There is no unique key for this table. receipt ID is for the "basket" of items.
100% data coverage for purchase date, scan date, store name and user_id
But only 88% coverage for barcode. The rest of those items do not have barcodes. 

While there is a `user_id` for every row, only a small number (91) of the `user_id`s exist in the `users` table. This will essentially prohibit transaction analysis from using user data.

Transactions are all scanned between June 12th and September 8th of 2024. Purchase dates are all in the same date range. 

The purchase date is often the same day as the scan, but not always. Scan is usually after purchase, but not always. I'd assume that the purchase date is manually entered by the customer and the scan date is machine generated (ie when a receipt is scanned in).

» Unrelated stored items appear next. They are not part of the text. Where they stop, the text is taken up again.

/-- **`hdual(d)` gives a class with `exp*_d ≠ 0`, on EVERY row**: the log-dual set contains the non-zero integer
`N = [E(ℚ_p) : E⁽²⁾(ℚ_p)]` (`index_mem_dual`: `log_ω` is bounded), so `N = exp*_d(y)` (read through `ι`) for some `y`.
No reduction / torsion / Tamagawa hypothesis. (The structures on `ℚ_v` are the plain definitions of
`KimAtThreeDeepLowerExpStarOmegaPlace`, installed by `letI` inside the statement — no instance attribute.)
[cite: SilvermanAEC2009, IV.6.4(b) and VII.6.3] [cite: Kato1993LNM1553, Ch. II §1.2.4] -/
theorem exists_expStarOmegaAt_ne_zero_of_hdual [W.IsGloballyMinimal] :
    letI := valuativeRelPlace v
    letI := topologicalSpacePlace v
    haveI := isNonarchimedeanLocalField_place v
    haveI := charZero_place v
    letI := padicAlgebraPlace p v
    haveI := fact_not_isUnit_place p v
    haveI := isAdicComplete_place p v
    ∀ (d : LocalNeronLineAt W p v)
      (hinj : (bdRPeriodRingData (valuation_place_lt_one p v)).CupLogInjective (logCyclotomic p)
        (localRationalTateRep W p (galRestrictPlace v)))
      (hex : ∀ z : contOneCocycles (localRationalTateRep W p (galRestrictPlace v)).toTopRep,
        (bdRPeriodRingData (valuation_place_lt_one p v)).HasDualExp (logCyclotomic p)
          (localRationalTateRep W p (galRestrictPlace v)) fun σ => z.1 σ)
      (ι : Place.Completion (Sum.inr v : Place ℚ) →+* ℚ_[p]),
      (∀ a : ℚ_[p], (∃ y, expStarOmegaPadicAt d hinj hex ι y = a) ↔
        ∀ Q : (W.baseChange ℚ_[p]).toAffine.Point, ‖a * LocalLog.padicLog (W.baseChange ℚ_[p]) Q‖ ≤ 1) →
      ∃ y, expStarOmegaAt d y ≠ 0 := by
  letI := valuativeRelPlace v
  letI := topologicalSpacePlace v
  haveI := isNonarchimedeanLocalField_place v
  haveI := charZero_place v
  letI := padicAlgebraPlace p v
  haveI := fact_not_isUnit_place p v
  haveI := isAdicComplete_place p v
  intro d hinj hex ι hd
  obtain ⟨y, hy⟩ := (hd _).mpr (index_mem_dual (W.baseChange ℚ_[p]))
  refine ⟨y, fun h0 => ?_⟩
  rw [expStarOmegaPadicAt_apply, h0, map_zero] at hy
  exact (Nat.cast_ne_zero.mpr (index_formalFiltration_two_ne_zero (W.baseChange ℚ_[p]))) hy.symm
omit [∀ μ, NeZero (N μ)] [FiniteDimensional ℂ E] in
/-- the energy identity behind injectivity: `Σ_μ ‖D_μ λ‖²_{ℓ²} = ⟪λ, div_R D_R λ⟫` (colour Bochner adjointness), so **`div_R D_R λ = 0 ⟹ D_R λ = 0`**. [folklore] -/
theorem cDv_eq_zero_of_lapOp_eq_zero [∀ μ, NeZero (N μ)] (R : Tor N → Fin d → (E →L[ℂ] E)) {f : Tor N → E} (h : lapOp N R f = 0)
    (x : Tor N) (μ : Fin d) : cDv N R f x μ = 0 := by
  have e : ((∑ ν, nsqv N (Dirv N R ν f) : ℝ) : ℂ) = ipv N f (lapOp N R f) := by
    rw [lapOp_eq_negLapv]
    change _ = ipv N f (fun y => ∑ ν, DirAdjv N R ν (Dirv N R ν f) y)
    rw [ipv_sum_right]
    push_cast
    exact sum_congr rfl fun ν _ => by rw [ipv_DirAdjv, ipv_self]
  have h0 : ipv N f (lapOp N R f) = 0 := by
    rw [h]; unfold ipv; simp only [Pi.zero_apply, inner_zero_right, sum_const_zero]
  rw [h0] at e
  have hsum : ∑ ν, nsqv N (Dirv N R ν f) = 0 := by exact_mod_cast e
  have hμ : nsqv N (Dirv N R μ f) = 0 := (sum_eq_zero_iff_of_nonneg fun ν _ => nsqv_nonneg N _).mp hsum μ (mem_univ μ)
  have hx : ‖Dirv N R μ f x‖ ^ 2 = 0 := (sum_eq_zero_iff_of_nonneg fun y _ => by positivity).mp hμ x (mem_univ x)
  simpa [Dirv] using hx

end Proj

end Summit.QuantumFields.BalabanUV.T4Continuum.VariationalVectorGaugeSlice
/-- **Order-3 landscape lemma.** An automorphism of order 3 of an STD₂[12;6] (array form; `σ³ = ρ³ = 1`, `(β j)³ = 1` on fixed
block classes — the same for the `α i` follows by conjugacy and is not assumed — not the identity on points) that fixes at least one point class and at least
one block class has NO fixed label on any fixed class: it acts fixed-point-freely on points and on blocks. -/
theorem order_three_fixed_point_free (hπ : IsSTD 2 π) (hσ : τ.σ ^ 3 = 1) (hρ : τ.ρ ^ 3 = 1)
    (hβ : ∀ j, τ.ρ j = j → τ.β j ^ 3 = 1)
    (hne : ¬ (τ.σ = 1 ∧ ∀ i, τ.α i = 1)) (hfix : ∃ i, τ.σ i = i) (hfixB : ∃ j, τ.ρ j = j) :
    (∀ i, τ.σ i = i → fixedCard (τ.α i) = 0) ∧ (∀ j, τ.ρ j = j → fixedCard (τ.β j) = 0) := by
  obtain ⟨i₀, hi₀⟩ := hfix
  obtain ⟨j₀, hj₀⟩ := hfixB
  have hAll_α : ∀ i, τ.σ i = i → fixedCard (τ.α i) = fixedCard (τ.β j₀) := fun i h => fixedCard_alpha_eq_beta π τ h hj₀
  have hAll_β : ∀ j, τ.ρ j = j → fixedCard (τ.β j) = fixedCard (τ.β j₀) := fun j h =>
    (fixedCard_alpha_eq_beta π τ hi₀ h).symm.trans (fixedCard_alpha_eq_beta π τ hi₀ hj₀)
  have hP := fixedCard_twelve_of_pow_three hσ
  have hB := fixedCard_twelve_of_pow_three hρ
  have hP0 : fixedCard τ.σ ≠ 0 := by
    intro h0; unfold fixedCard at h0
    have : i₀ ∈ univ.filter (fun i => τ.σ i = i) := by simp [hi₀]
    rw [card_eq_zero.mp h0] at this; simp at this
  have hB0 : fixedCard τ.ρ ≠ 0 := by
    intro h0; unfold fixedCard at h0
    have : j₀ ∈ univ.filter (fun j => τ.ρ j = j) := by simp [hj₀]
    rw [card_eq_zero.mp h0] at this; simp at this
  rcases fixedCard_six_of_pow_three (hβ j₀ hj₀) with h0 | h3 | h6
  · exact ⟨fun i h => (hAll_α i h).trans h0, fun j h => (hAll_β j h).trans h0⟩
  · -- three fixed labels on every fixed class: impossible
    exfalso
    have hα3 : ∀ i, τ.σ i = i → fixedCard (τ.α i) = 3 := fun i h => (hAll_α i h).trans h3
    have hβ3 : ∀ j, τ.ρ j = j → fixedCard (τ.β j) = 3 := fun j h => (hAll_β j h).trans h3
    by_cases hmovB : ∃ j, τ.ρ j ≠ j
    · obtain ⟨j₁, hj₁⟩ := hmovB
      obtain ⟨i₁, i₂, i₃, h12, h13, h23, hi₁, hi₂, hi₃⟩ := three_fixed_of_le (τ := τ.σ) (by omega)
      exact not_three_fixed_labels π τ hπ hρ hj₁ h12 h13 h23 hi₁ hi₂ hi₃ (hα3 _ hi₁) (hα3 _ hi₂) (hα3 _ hi₃)
    · push Not at hmovB
      by_cases hmovP : ∃ i, τ.σ i ≠ i
      · -- dual pigeonhole: block classes all fixed, a point class moves
        obtain ⟨i₁, hi₁⟩ := hmovP
        obtain ⟨j₁, j₂, j₃, h12, h13, h23, -, -, -⟩ := three_fixed_of_le (τ := τ.ρ) (by omega)
        exact not_three_fixed_labels (dualArray π) (dualAut π τ) (isSTD_dual π hπ) hσ (j₀ := i₁) hi₁ h12 h13 h23
          (hmovB j₁) (hmovB j₂) (hmovB j₃) (hβ3 _ (hmovB j₁)) (hβ3 _ (hmovB j₂)) (hβ3 _ (hmovB j₃))
      · push Not at hmovP
        -- class-fixing with fixed points: every other class is labelwise fixed, contradiction with 3 fixed labels
        obtain ⟨a, ha⟩ := exists_fixed_of_pos (τ := τ.α i₀) (by rw [hα3 i₀ hi₀]; norm_num)
        obtain ⟨i₁, hi₁ne⟩ : ∃ i₁ : Fin 12, i₁ ≠ i₀ := ⟨i₀ + 1, by simp⟩
        have hall : ∀ b, τ.α i₁ b = b := fun b => all_fixed_of_classFixing π τ hπ hmovP hmovB ha hi₁ne.symm b
        have h6 : fixedCard (τ.α i₁) = 6 := by
          unfold fixedCard
          rw [filter_true_of_mem fun b _ => hall b]; simp
        have := hα3 i₁ (hmovP i₁)
        omega
  · -- six fixed labels: identity type
    exfalso
    obtain ⟨j₁, j₂, hj, hj₁, hj₂⟩ := two_fixed_of_le (τ := τ.ρ) (by omega)
    have hb₁ : τ.β j₁ = 1 := eq_one_of_fixedCard_eq _ ((hAll_β j₁ hj₁).trans h6)
    have hb₂ : τ.β j₂ = 1 := eq_one_of_fixedCard_eq _ ((hAll_β j₂ hj₂).trans h6)
    by_cases hs : τ.σ = 1
    · apply hne
      refine ⟨hs, fun i => eq_one_of_fixedCard_eq _ ?_⟩
      exact (hAll_α i (by rw [hs]; rfl)).trans h6
    · have : ∃ i, τ.σ i ≠ i := by
        by_contra h
        push Not at h
        exact hs (Equiv.ext h)
      obtain ⟨i, hi⟩ := this
      exact no_identity_type_three π τ hπ hσ hj hj₁ hj₂ hb₁ hb₂ hi

end OrderThree

end Summit.Ventures.DiscreteObjects.STD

Walmart is by far the most common store, with about 40% of the entries. However, there is a very very long tail. 

In [None]:
# transactions Cleanup

# rename scan_date to scan_at because it's a timestamp, not a date
cur.execute('''
alter table transactions rename column scan_date to scan_at;
''')

# replace final_quantity = 'zero' with NULL
cur.execute('''
update transactions set final_quantity = NULL where final_quantity = 'zero'
''')

# replace final_sale = ' ' with NULL
cur.execute('''
update transactions set final_sale = NULL where final_sale = ' '
''')

<sqlite3.Cursor at 0x117bc9340>